A: It is unfortunate that this problem has not yet received a solution after four years, specially since it is related to the Riemann Hypothesis.
Now I have looked at it again, comparing the OP polynomials to the Jensen polynomials of the Bessel series (see my Dec 15 2015),
and found a way forward ending up to the evaluation of a Hurwitz determinant with rational functions having integer coefficients.
It is left for me to prove that this determinant is nonzero for  a non negative parameter "d".
Here is some support for my conjecture, to be evaluated in your browser at http://pari.math.u-bordeaux.fr/gp.html
\\   Polynomial with negative roots for d > 0 ?
P(n,d='d) = sum(k=0,n, binomial(2*n,2*k)* a(k,d)* x^k)

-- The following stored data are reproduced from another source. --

/-- The next sweep starts from the row angles left by the previous one. [cite: GrimmettManolescu2014Isoradial, §6.2] -/
theorem rowβ_succ (hB : B.Valid) {s : ℕ} (hs : s < B.N) :
    B.rowβ (s + 1) = B.rowβ s ∘ Equiv.swap (B.level s - 1) (B.level s) := by
  funext y
  have hl : B.level (s + 1) = B.level s - 1 := by simp only [level]; push_cast; ring
  have hb1 : B.base (B.level s) = B.ξ := hB.base_eq _ (by simp only [level]; omega) (by simp only [level]; omega)
  have hb2 : B.base (B.level s - 1) = B.ξ := hB.base_eq _ (by simp only [level]; omega) (by simp only [level]; omega)
  simp only [Function.comp_apply, rowβ, hl]
  by_cases h1 : y = B.level s - 1
  · rw [if_pos h1, h1, Equiv.swap_apply_left, if_pos rfl]
  · rw [if_neg h1]
    by_cases h2 : y = B.level s
    · have hne1 : ¬ (B.level s = B.level s - 1) := by omega
      have hne2 : ¬ (B.level s - 1 = B.level s) := by omega
      rw [h2, Equiv.swap_apply_right]
      simp only [hne2, if_false, hb1, hb2]
    · rw [Equiv.swap_apply_of_ne_of_ne h1 h2, if_neg h2]

/-- **The exchanged weights of one sweep are the initial weights of the next.**
[cite: GrimmettManolescu2014Isoradial, §5.3] -/
theorem D_exchanged_eq (hB : B.Valid) {s : ℕ} (hs : s < B.N) : (B.D s).exchanged = (B.D (s + 1)).initial := by
  simp only [ExchangeData.exchanged, ExchangeData.initial, ExchangeData.βExchanged, D_β, D_α, D_M, D_j]
  rw [B.rowβ_succ hB hs]

/-! ### The block acting on (configuration, walk) -/

/-- The randomness of one sweep of the block. [folklore] -/
abbrev Noise : Type := unitInterval × (Fin (2 * B.M) → unitInterval)

/-- **The first `n` sweeps of the block** on a configuration and a walk, fed with the noise
`r 0, …, r (n-1)`. [cite: GrimmettManolescu2014Isoradial, §6.2 (6.8)] -/
def blockW (r : ℕ → B.Noise) : ℕ → ExchangeData.WState → ExchangeData.WState
  | 0, x => x
  | n + 1, x => (B.D n).sweepW (blockW r n x) (r n)

/-- No sweep: nothing happens. [folklore] -/
@[simp] theorem blockW_zero (r : ℕ → B.Noise) (x : ExchangeData.WState) : B.blockW r 0 x = x := rfl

a(k,d='d) = prod(j=1,k-1, prod(i=1,j, (2*i+1)/(d+2*i+1) ));
print( "# real roots ",[polsturm(P(n,2*Pi/31)) | n <- [1..16]])

\\   Hurwitz form of Sylvester matrix for factor of discriminant
Hm(n,m=n)  = matrix(2*m,2*m,k,j, binomial(2*n+1,2*j-k) * a(j-k\2) );
dHm(n,m=n) = matdet(Hm(n,m));  \\ m is minor order
for(n=1,3,print("n = ",n," det = ",dHm(n)))


If there is any interest, I will post the details of my transformation from the OP question to my new conjecture, a simple application of resultant theory, but I am interested in the Hurwitz determinant itself which seems to be a rational function of "d" with positive integer coefficients. The OP question is a particular case with $d = 2 \pi/31$.